_Aim of the task_
Given the records below, would you repeat exactly the lines that begin at the one containing "C1–C4, at the" and end at the one containing "edge maps (C4).", inclusive?

_Collected data entries_
——

/-!
# The conjugation action of `Π^tp_X` on `π₁^temp(𝒢^c)` is GRAPHIC at the finite special fibre:
# [SemiAnbd] Cor. 3.9 / Cor. 3.11 instantiated at `(𝒢^c, 𝒢^c, autOfConj g)` (proof-only)

Mochizuki, *Semi-graphs of anabelioids*, Publ. RIMS **42** (2006), §3: Cor. 3.9 pp. 42–43 (graphicity of
quasi-geometric isomorphisms), Ex. 3.10 p. 44 ("semi-graphs of anabelioids `𝒢_i`, `𝒢^c_i` on which `Δ_i` acts"),
Cor. 3.11 proof pp. 46–47 (Cor. 3.9 at the graph `𝒢` WITHOUT compact structure, then the extension along the cusps)
[cite: MochizukiSemiAnbd2006, Cor 3.9 pp.42-43]; Mochizuki, *Inter-universal Teichmüller theory I*, §2 p. 47
l. 22–24 ("the natural action of `G_k` on `𝔾`") [cite: Mochizuki2012, IUTchI Cor 2.3(i) p.47]
[claim: Mochizuki2012, status: disputed] (nothing of the IUT series is asserted here).

abc-iut cell, layer L3, BANKED row «COR39-INSTANCE-AUTOFCONJ» (L3-lead γ32 (3): way (b) of GAP-LEDGER
G-w4d052-g6-1 (P4-ii); F-1710 instance programme), seat abc-iut-L3-d1 gen 11.  PROOF-ONLY (no definition, no
instance, no notation, no `Prop` fact); every input BY NAME: abc-iut-L3-t2's `SpecialFibreData.autOfConj` /
`actVertex` dictionary (`TemperedSpecialFibreDataVertexAction`), abc-iut-w4-d083's Cor. 3.9-at-finite-pairs in
isomorphism form and the Cor. 3.11 cusp machinery (`SpecialFibreData.exists_isIso_graphCompatible_of_finite`,
`graphCompatible_base_unique`, `exists_cuspExtension_of_cuspMatching`, `chartCompatible_base_maps_unique`,
`exists_isIso_chartCompatible_of_cuspExtensionUnique`), the functoriality `base_comp_of_compatV`, and the origin
record `SpecialFibreTower.PiData` (`actGraph₀_vertexMap`).

WHAT IS PROVED.  For special-fibre data `S` ([SemiAnbd] Ex. 3.10: `𝒢^c = S.Gc`, chart `π₁^temp(𝒢^c)`,
admissible quotient `Δ ↠ π₁^temp(𝒢^c)` whose kernel is normal in `Π`, binder `hK0`) with FINITE `𝒢^c`, and every
`g ∈ Π`, the automorphism `autOfConj g` of `π₁^temp(𝒢^c)` induced by conjugation by `g`:
* A1 `exists_isIso_graphCompatible_autOfConj` — `autOfConj g` is compatible (on verticial AND edge homomorphisms,
  up to conjugation) with an ISOMORPHISM `F₀ : 𝒢 ⥲ 𝒢` of the cusp-omitted graph of anabelioids `𝒢 = S.graph` —
  Cor. 3.9 at the finite graph `𝒢`, a KERNEL THEOREM (Thm. 3.7 (iii)/(iv) at finite graphs are theorems of the
  tree); A2 its underlying morphism of semi-graphs is UNIQUE among locally open compatible `F₀`; A3 its vertex map
  IS the derived vertex action `S.actVertex g`; A4 the bases are MULTIPLICATIVE in `g` (functoriality of Cor. 3.9);
  A5 for `δ ∈ Δ` the base is the IDENTITY (`autOfConj δ` is inner) — the graphic action factors through
  `Π/Δ = G_K`, print's "natural action of `G_K` on `𝔾`";
* B0–B3, with the cusps: modulo a CUSP MATCHING of `F₀` (abc-iut-w4-d083's `CuspMatching`; equivalently the
  Cor. 3.11 steps `CuspBranchesPreserved` / `CuspExtensionUnique` BY NAME at certified data, applied to
  `γ := conjDelta g`, `φ := autOfConj g`, which descends from `γ` by `autOfConj_admissible`) an ISOMORPHISM
  `F : 𝒢^c ⥲ 𝒢^c` of the semi-graph of anabelioids WITH compact structure, chart-compatible with `autOfConj g`,
  extending `F₀`, with vertex map `actVertex g` and UNIQUE vertex/edge maps (cusps included);
* C1–C4, at the origin record `P : SpecialFibreTower.PiData X d S T` (its base fibre is finite, `P.finite`): the
  vertex part of the datum's graph action `P.actGraph₀ g` IS the vertex map of the Cor-3.9 isomorphism (C1/C2,
  for EVERY compatible locally open `F₀`), and with a cusp matching the chart-compatible `F : 𝒢^c ⥲ 𝒢^c` has
  `F.base.vertexMap = (P.actGraph₀ g).hom.vertexMap` (C3); two chart-compatible isomorphisms agree on all edge maps (C4).

HONEST RESIDUAL (for the consumers of the origin datum `PiData.ActGraphInduces`, p484597, displayed as `hind` in
the [IUTchI] Cor. 2.3 headlines): that datum asks for `F.base = (P.actGraph₀ g).hom` INCLUDING the edge map and for
the chosen-conjugator functor isomorphism `F.Induces S.chart S.chart (autHom g)`.  This file DERIVES the vertex part
and the existence/uniqueness of a chart-compatible isomorphism of `𝒢^c`; what it does NOT derive is (a) the
agreement of the recorded `actGraph₀ g` with the derived isomorphism on EDGES (open edges = cusps are invisible to
`π₁^temp`, Rmk. 3.9.1; on nodes the derived edge map is unique but the record's is unconstrained) and (b) the
functor-level `Hom.Induces` for the CHOSEN conjugator family (the tree's (R3) `chartPullbackWith_iso_of_compatibleAt`
gives `InducesUpToTwist` at the graph `𝒢`, which is Cor-3.9-hypotheses-shaped; `𝒢^c` with cusps is not a graph).
Nothing here is a claim about print beyond OUR finite carriers; no side is taken on [IUTchIII] Cor. 3.12; nothing
here asserts that abc is proved or refuted; typed ≠ proved for the by-name steps `CuspBranchesPreserved` /
`CuspExtensionUnique`.
-/

noncomputable section

namespace Literature.AnabelianGeometry.SemiGraphs

open CategoryTheory ProfiniteSemiGraph

universe u

namespace SpecialFibreData

variable {K : Type u} [Field K] {D : TemperedArithmeticGroup K} (S : SpecialFibreData D)

/-- A1. **`autOfConj g` is GRAPHIC on the cusp-omitted special fibre**: at finite `𝒢^c`, for every `g ∈ Π` there is
an ISOMORPHISM `F₀ : 𝒢 ⥲ 𝒢` of the graph of anabelioids without compact structure compatible with `autOfConj g` on
verticial and edge homomorphisms up to conjugation (Cor. 3.9 at the finite graph `𝒢`, abc-iut-w4-d083's isomorphism
form, applied to `Sα = Sβ = S`). [cite: MochizukiSemiAnbd2006, Cor 3.9 p.42] -/
theorem exists_isIso_graphCompatible_autOfConj [Finite S.Gc.graph.Vertex] [Finite S.Gc.graph.Edge]
    (hK0 : (S.admissible.toMonoidHom.ker.map D.delta.subtype).Normal) (g : D.Pi) :
    ∃ F₀ : Hom S.graph S.graph, F₀.IsIso ∧ S.GraphCompatible S (S.autOfConj hK0 g) F₀ :=
  S.exists_isIso_graphCompatible_of_finite S (S.autOfConj hK0 g)

/-- A2. **Uniqueness of the underlying morphism of semi-graphs** among locally open `F₀ : 𝒢 → 𝒢` compatible with
`autOfConj g` (Cor. 3.9 (b), uniqueness; unconditional). [cite: MochizukiSemiAnbd2006, Cor 3.9 p.43] -/
theorem graphCompatible_autOfConj_base_unique
    (hK0 : (S.admissible.toMonoidHom.ker.map D.delta.subtype).Normal) (g : D.Pi)
    {F₀ F₀' : Hom S.graph S.graph} (hF₀ : F₀.IsLocallyOpen) (hF₀' : F₀'.IsLocallyOpen)
    (h : S.GraphCompatible S (S.autOfConj hK0 g) F₀) (h' : S.GraphCompatible S (S.autOfConj hK0 g) F₀') :
    F₀.base = F₀'.base :=
  S.graphCompatible_base_unique S (S.autOfConj hK0 g) hF₀ hF₀' h h'

/-- A3. **The vertex map of the Cor-3.9 isomorphism IS the derived vertex action `actVertex g`** (abc-iut-L3-t2's
dictionary `actVertex_apply_eq_iff`: `autOfConj g` carries the verticial subgroups at `v` onto those at `g · v`;
Thm. 3.7 (ii), (iv) at `𝒢^c`, binder `hiv`, a theorem at finite `𝒢^c`). [cite: MochizukiSemiAnbd2006, Thm 3.7(iv) p.41] -/
theorem graphCompatible_autOfConj_vertexMap
    (hK0 : (S.admissible.toMonoidHom.ker.map D.delta.subtype).Normal)
    (hiv : MaximalCompactIffVerticialAt S.Gc) (g : D.Pi)
    {F₀ : Hom S.graph S.graph} (hF₀ : F₀.IsIso) (h : S.GraphCompatible S (S.autOfConj hK0 g) F₀)
    (v : S.graph.graph.Vertex) : (F₀.base.vertexMap v).1 = S.actVertex hK0 hiv g v.1 := by
  symm
  rw [actVertex_apply_eq_iff]
  rintro H ⟨ψ, hψ, rfl⟩
  obtain ⟨H', hH'⟩ := S.verticialSubgroups_nonempty (F₀.base.vertexMap v).1
  obtain ⟨ψ', hψ', rfl⟩ := hH'
  obtain ⟨c, hc⟩ := h.1 v ψ ψ' hψ hψ'
  have hsurj : Function.Surjective (F₀.hV v) := (hF₀.isLocallyTrivial.1 v).2
  have heq : ψ.toMonoidHom.range.map (S.autOfConj hK0 g).toMonoidHom =
      ψ'.toMonoidHom.range.map (MulAut.conj c).toMonoidHom := by
    ext y
    constructor
    · rintro ⟨z, ⟨x, rfl⟩, rfl⟩
      refine ⟨ψ' (F₀.hV v x), ⟨F₀.hV v x, rfl⟩, ?_⟩
      change c * ψ' (F₀.hV v x) * c⁻¹ = S.autOfConj hK0 g (ψ x)
      exact (hc x).symm
    · rintro ⟨z, ⟨x', rfl⟩, rfl⟩
      obtain ⟨x, rfl⟩ := hsurj x'
      refine ⟨ψ x, ⟨x, rfl⟩, ?_⟩
      change S.autOfConj hK0 g (ψ x) = c * ψ' (F₀.hV v x) * c⁻¹
      exact hc x
  rw [heq]
  exact conj_mem_verticialSubgroups S.chart ⟨ψ', hψ', rfl⟩ c

/-- The function `autOfConj (g * h)` is `autOfConj g ∘ autOfConj h` (as continuous homomorphisms).
[cite: MochizukiSemiAnbd2006, Ex 3.10 p.44] -/
theorem autOfConj_mul_eq_comp (hK0 : (S.admissible.toMonoidHom.ker.map D.delta.subtype).Normal) (g h : D.Pi) :
    (S.autOfConj hK0 (g * h) : S.chart.G →ₜ* S.chart.G) =
      (S.autOfConj hK0 g : S.chart.G →ₜ* S.chart.G).comp (S.autOfConj hK0 h : S.chart.G →ₜ* S.chart.G) := by
  ext x
  exact S.autOfConj_mul hK0 g h x

/-- A4. **The Cor-3.9 bases are MULTIPLICATIVE in `g`**: if `F_g`, `F_h`, `F_{gh}` are locally open and
compatible with `autOfConj g`, `autOfConj h`, `autOfConj (g h)` on the cusp-omitted special fibre, then the
underlying morphism of semi-graphs of `F_{gh}` is the composite of those of `F_h` and `F_g` (functoriality of
Cor. 3.9, abc-iut-w4-d083's `base_comp_of_compatV`, UNCONDITIONAL). [cite: MochizukiSemiAnbd2006, Cor 3.9 pp.42-43] -/
theorem graphCompatible_autOfConj_base_mul
    (hK0 : (S.admissible.toMonoidHom.ker.map D.delta.subtype).Normal) (g h : D.Pi)
    {Fg Fh Fgh : Hom S.graph S.graph} (hFg : Fg.IsLocallyOpen) (hFh : Fh.IsLocallyOpen)
    (hFgh : Fgh.IsLocallyOpen) (hg : S.GraphCompatible S (S.autOfConj hK0 g) Fg)
    (hh : S.GraphCompatible S (S.autOfConj hK0 h) Fh) (hgh : S.GraphCompatible S (S.autOfConj hK0 (g * h)) Fgh) :
    Fgh.base = Fh.base.comp Fg.base := by
  have hc := S.hyp.toProp36Hypotheses.maximalSubgraph_isCuspOmission
  haveI := isEquivalence_btempRestrict hc
  let e := (S.Gc.btempRestrict S.Gc.graph.maximalSubgraph).asEquivalence
  let c : TemperedPiChart S.graph := S.chart.transport e.symm
  have hVg : Fg.CompatV c c (S.autOfConj hK0 g : S.chart.G →ₜ* S.chart.G) := fun v ψ ψ' hψ hψ' =>
    hg.1 v ψ ψ' hψ hψ'
  have hVh : Fh.CompatV c c (S.autOfConj hK0 h : S.chart.G →ₜ* S.chart.G) := fun v ψ ψ' hψ hψ' =>
    hh.1 v ψ ψ' hψ hψ'
  have hVgh : Fgh.CompatV c c
      ((S.autOfConj hK0 g : S.chart.G →ₜ* S.chart.G).comp (S.autOfConj hK0 h : S.chart.G →ₜ* S.chart.G)) :=
    fun v ψ ψ' hψ hψ' => by
      obtain ⟨d, hd⟩ := hgh.1 v ψ ψ' hψ hψ'
      exact ⟨d, fun x => (S.autOfConj_mul hK0 g h (ψ x)).symm.trans (hd x)⟩
  exact base_comp_of_compatV S.cor39Hypotheses_graph S.cor39Hypotheses_graph S.cor39Hypotheses_graph c c c
    hFh hFg hFgh hVh hVg hVgh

——

_Task output_
* C1–C4, at the origin record `P : SpecialFibreTower.PiData X d S T` (its base fibre is finite, `P.finite`): the
  vertex part of the datum's graph action `P.actGraph₀ g` IS the vertex map of the Cor-3.9 isomorphism (C1/C2,
  for EVERY compatible locally open `F₀`), and with a cusp matching the chart-compatible `F : 𝒢^c ⥲ 𝒢^c` has
  `F.base.vertexMap = (P.actGraph₀ g).hom.vertexMap` (C3); two chart-compatible isomorphisms agree on all edge maps (C4).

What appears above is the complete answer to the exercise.